Définition générale et objectifs des cybercriminels
Un logiciel malveillant, ou malware, est un programme conçu pour perturber, endommager ou obtenir un accès non autorisé à des systèmes informatiques. Ces programmes sont développés avec une intention nuisible, visant à compromettre la sécurité, la confidentialité ou l’intégrité des données et des systèmes. Les cybercriminels utilisent ces outils pour diverses raisons. Leurs objectifs incluent souvent le vol de données sensibles, l’obtention d’informations bancaires, la vente d’accès à des ressources informatiques compromises ou l’extorsion de paiements.
Synonymes courants et terminologie
Le terme « malware » est une contraction de l’anglais « malicious software ». En français, il est couramment traduit par « logiciel malveillant » ou « maliciel ». On rencontre également l’expression « programme nuisible » pour désigner cette catégorie générale de menaces informatiques. Le terme « virus » est souvent employé de manière générique par le public pour désigner toute menace, alors qu’il ne représente en réalité qu’un type spécifique de logiciel malveillant.

Les deux grandes catégories de malwares : mode d’action et finalité
Pour mieux appréhender la diversité des menaces, les logiciels malveillants peuvent être distingués en deux grandes catégories principales, basées sur la manière dont ils opèrent et sur ce qu’ils cherchent à accomplir.

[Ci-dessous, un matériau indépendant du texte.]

import Literature.Barriers.Parity.SiegelZeroPrimePairsSieveLemma33
import Literature.NumberTheory.Sieve.BetaSievePointwise
import Literature.NumberTheory.LFunctions.RealCharacterDivisorSumsMultiples
import Literature.NumberTheory.LFunctions.SiegelZeroSiftedEulerProduct
import HarnessLib

/-!
# At a Siegel zero, `λ = 1 ∗ χ` has density `≪ 1/(η log q)` on the rough integers

Topic `Literature/Barriers/Parity` (the analytic input of the "Siegel-zero model of the primes"
`λ = 1 ∗ χ`; sibling of the `SiegelZeroPrimePairs*` files).  Everything in this file is PROVED
(theorems only).  For `ε > 0` there are `K, η₀` such that for every primitive quadratic `χ (mod q)`
with the real zero `1 − 1/(η log q)`, `η ≥ η₀`, every real `z ≥ q^{(1+ε)/2} + 1` and every `y > 0`:

  `∑_{m ≤ y, (m, P(z)) = 1} λ(m) ≤ K ( y/(η log q) + q z^{124} √y )`

(`MatomakiMerikoski.sum_rough_charDivisorSum_le_of_exceptionalZero`; `λ = RealChar.charDivisorSum χ ≥ 0`,
`P(z) = primesProdBelow z`).  That is: on the integers free of prime factors `< z` the NATURAL density of
`λ` is `≪ 1/(η log q)`, uniformly in `z` and `y` — the natural-density companion of the logarithmic
statements of Matomäki–Merikoski's Lemmas 2.2 and 4.1 (`∑_{z ≤ m ≤ Y rough} λ(m)/m ≪ …`, tree:
`SiegelZero.MatomakiMerikoski2023_lemma22`), which those lemmas do not imply (the term `m = 1`).

Proof: the upper `β`-sieve (`BetaSieve.upper_sieve`, weights `μ(d)χ⁺(d)` of level `D = z^{62}`,
`β = 62`, `A = 1`, sifting by the ODD primes `< z` so that the density at `2` stays `≤ 2/3`) applied to
the non-negative sequence `(λ(m))_{m ≤ y}`, whose distribution on multiples of a squarefree `d` is
`L(1,χ) y ∏_{p ∣ d} g(p) + O(q 2^{ω(d)} √y)`, `g(p) = (1+χ(p))/p − χ(p)/p²`
(`RealChar.abs_sum_multiples_charDivisorSum_sub_le`, Davenport Ch. 6); the main term
`L(1,χ) y ∑_{d} μ(d)χ⁺(d) g(d) ≤ (1 + C) L(1,χ) y ∏_{2 < p < z} (1 − g(p))`
(`MatomakiMerikoski.abs_upperSieveSum_sub_vprod_le`, Matomäki–Merikoski Lemma 3.2 (ii)) is
`≤ 4(1+C) y · L(1,χ)∏_{p<z}(1 − 1/p)(1 − χ(p)/p) ≤ 16 (1+C) y/(η log q)` by the sifted Euler product
bound at the exceptional zero (`SiegelZero.exists_LFunction_one_mul_siftedEuler_le`, Tao–Teräväinen
(3.15)); the remainders add up to `≤ 5 q D² √y`.

## References

* T. Tao, J. Teräväinen, J. London Math. Soc. (2) 106 (2022), §3.3 (3.15). [cite: TaoTeravainen2021, §3.3 (3.15)]
* K. Matomäki, J. Merikoski, IMRN 2023 (arXiv:2112.11412), Lemma 3.2 (ii). [cite: MatomakiMerikoski2023, Lemma 3.2 (ii)]
* H. Davenport, *Multiplicative Number Theory*, Ch. 6, (4). [cite: DavenportMNT1980, Ch. 6, (4)]
-/

noncomputable section

open Finset Real
open scoped ArithmeticFunction.Moebius

namespace Literature.Barriers.Parity.MatomakiMerikoski

open Literature.NumberTheory.Sieve Literature.NumberTheory.Sieve.BetaSieve
open Literature.NumberTheory.LFunctions
open Literature.NumberTheory.LFunctions.RealChar (charDivisorSum charDivisorSum_nonneg
  abs_sum_multiples_charDivisorSum_sub_le one_sub_localDensity)
open Literature.NumberTheory.LFunctions.DirichletAbel (reChar reChar_apply reChar_trichotomy
  abs_reChar_le_one)

/-! ### Small tools -/

/-- `2^{ω(d)} ≤ d` for `d ≥ 1`. [folklore] -/
private theorem two_pow_card_primeFactors_le {d : ℕ} (hd : d ≠ 0) : (2 : ℝ) ^ d.primeFactors.card ≤ d := by
  have h1 : 2 ^ d.primeFactors.card ≤ ∏ p ∈ d.primeFactors, p :=
    Finset.pow_card_le_prod _ _ 2 fun p hp => (Nat.prime_of_mem_primeFactors hp).two_le
  have h2 : ∏ p ∈ d.primeFactors, p ≤ d := Nat.le_of_dvd (Nat.pos_of_ne_zero hd) (Nat.prod_primeFactors_dvd d)
  exact_mod_cast h1.trans h2

/-- The divisors of `(m, P)` are the divisors of `P ≠ 0` dividing `m`. [folklore] -/
theorem divisors_gcd_eq_filter {P : ℕ} (hP : P ≠ 0) (m : ℕ) :
    (Nat.gcd m P).divisors = P.divisors.filter (fun d => d ∣ m) := by
  ext d
  rw [Finset.mem_filter, Nat.mem_divisors, Nat.mem_divisors, Nat.dvd_gcd_iff]
  constructor
  · rintro ⟨⟨hm, hp⟩, -⟩
    exact ⟨⟨hp, hP⟩, hm⟩
  · rintro ⟨⟨hp, -⟩, hm⟩
    exact ⟨⟨hm, hp⟩, (Nat.gcd_pos_of_pos_right m (Nat.pos_of_ne_zero hP)).ne'⟩

/-- Swapping the sieve sum: `∑_{m ∈ S} a(m) ∑_{d ∣ (m, P)} w(d) = ∑_{d ∣ P} w(d) ∑_{m ∈ S, d ∣ m} a(m)` (`P ≠ 0`).
[folklore] -/
theorem sum_mul_sum_divisors_gcd_eq {P : ℕ} (hP : P ≠ 0) (S : Finset ℕ) (a w : ℕ → ℝ) :
    ∑ m ∈ S, a m * ∑ d ∈ (Nat.gcd m P).divisors, w d =
      ∑ d ∈ P.divisors, w d * ∑ m ∈ S.filter (fun m => d ∣ m), a m := by
  classical
  have h1 : ∀ m, ∑ d ∈ (Nat.gcd m P).divisors, w d = ∑ d ∈ P.divisors, if d ∣ m then w d else 0 := by
    intro m
    rw [divisors_gcd_eq_filter hP m, Finset.sum_filter]
  simp_rw [h1, Finset.mul_sum, Finset.sum_filter]
  rw [Finset.sum_comm]
  refine Finset.sum_congr rfl fun d _ => ?_
  refine Finset.sum_congr rfl fun m _ => ?_
  split_ifs <;> ring

/-- The upper sieve applied to a non-negative sequence: if all prime factors of `P ≠ 0` are `< z` and
`a ≥ 0`, then `∑_{m ∈ S, (m, P(z)) = 1} a(m) ≤ ∑_{d ∣ P} μ(d)χ⁺(d) ∑_{m ∈ S, d ∣ m} a(m)` for the upper
`β`-sieve weights `χ⁺ = ind 1 β D` (any `β`, `D`). [folklore] -/
theorem sum_coprime_le_sum_weights {P : ℕ} (hP : P ≠ 0) (hPsq : Squarefree P) {z : ℝ}
    (hPz : ∀ p ∈ P.primeFactors, (p : ℝ) < z) (β D : ℝ) (S : Finset ℕ) {a : ℕ → ℝ} (ha : ∀ m, 0 ≤ a m) :
    ∑ m ∈ S.filter (fun m : ℕ => m.Coprime (primesProdBelow z)), a m ≤
      ∑ d ∈ P.divisors, (μ d : ℝ) * ind 1 β D d * ∑ m ∈ S.filter (fun m => d ∣ m), a m := by
  classical
  rw [← sum_mul_sum_divisors_gcd_eq hP S a (fun d => (μ d : ℝ) * ind 1 β D d)]
  -- pointwise: `a(m) 𝟙 ≤ a(m) Θ(m)` with `Θ(m) = ∑_{d ∣ (m,P)} μ(d)χ⁺(d) ≥ 𝟙_{(m,P)=1} ≥ 0`
  have hΘ : ∀ m, (if Nat.gcd m P = 1 then (1 : ℝ) else 0) ≤
      ∑ d ∈ (Nat.gcd m P).divisors, (μ d : ℝ) * ind 1 β D d := fun m =>
    upper_sieve (hPsq.squarefree_of_dvd (Nat.gcd_dvd_right m P))
  have hΘ0 : ∀ m, 0 ≤ ∑ d ∈ (Nat.gcd m P).divisors, (μ d : ℝ) * ind 1 β D d := fun m =>
    le_trans (by split_ifs <;> norm_num) (hΘ m)
  calc ∑ m ∈ S.filter (fun m : ℕ => m.Coprime (primesProdBelow z)), a m
      ≤ ∑ m ∈ S.filter (fun m : ℕ => m.Coprime (primesProdBelow z)),
          a m * ∑ d ∈ (Nat.gcd m P).divisors, (μ d : ℝ) * ind 1 β D d := by
        refine Finset.sum_le_sum fun m hm => ?_
        rw [Finset.mem_filter] at hm
        -- `(m, P) = 1`
        have hcop : Nat.gcd m P = 1 := by
          refine Nat.Coprime.gcd_eq_one (Nat.coprime_of_dvd fun p hp hpm hpP => ?_)
          have hpz := hPz p (Nat.mem_primeFactors.mpr ⟨hp, hpP, hP⟩)
          have h1 := (coprime_primesProdBelow_iff m z).mp hm.2 p
            (Nat.mem_primesBelow.mpr ⟨Nat.lt_ceil.mpr hpz, hp⟩)
          exact h1 hpm
        have h1 := hΘ m
        rw [if_pos hcop] at h1
        calc a m = a m * 1 := (mul_one _).symm
          _ ≤ _ := mul_le_mul_of_nonneg_left h1 (ha m)
    _ ≤ ∑ m ∈ S, a m * ∑ d ∈ (Nat.gcd m P).divisors, (μ d : ℝ) * ind 1 β D d :=
        Finset.sum_le_sum_of_subset_of_nonneg (Finset.filter_subset _ _)
          fun m _ _ => mul_nonneg (ha m) (hΘ0 m)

Classification par mode d’action et propagation
Cette catégorie regroupe les malwares qui se définissent principalement par la façon dont ils infectent un système, se propagent ou maintiennent un accès. * Le virus informatique est un logiciel malveillant capable de se reproduire. Il s’ajoute à d’autres fichiers ou programmes et s’exécute lorsque ces derniers sont lancés ou ouverts. Les virus peuvent causer des dommages variés, allant de l’inutilisabilité de fichiers à un blocage complet du système d’exploitation. * Le cheval de Troie (trojan) dissimule un code malveillant derrière une apparence légitime ou utile. Contrairement au virus, il ne se reproduit pas par lui-même. Une fois installé, il permet à un pirate de s’introduire sur un système pour attaquer ses ressources à l’insu de l’utilisateur, ouvrant souvent la voie à d’autres menaces. * Les exploits et kits d’exploitation tirent parti des vulnérabilités logicielles pour contourner les mesures de sécurité et installer des malwares. Ils ciblent des failles connues dans des programmes couramment utilisés comme les navigateurs web ou les lecteurs PDF. Leur mode d’action est d’exploiter une faiblesse technique pour s’infiltrer. * La porte dérobée (backdoor) est un accès dissimulé, logiciel ou matériel. Elle permet à un utilisateur non autorisé de se connecter furtivement et à distance à une machine via le réseau Internet ou local. Les backdoors sont utilisées pour effectuer des actions nuisibles à distance, comme la manipulation de fichiers ou l’installation de logiciels, assurant une persistance discrète sur le système.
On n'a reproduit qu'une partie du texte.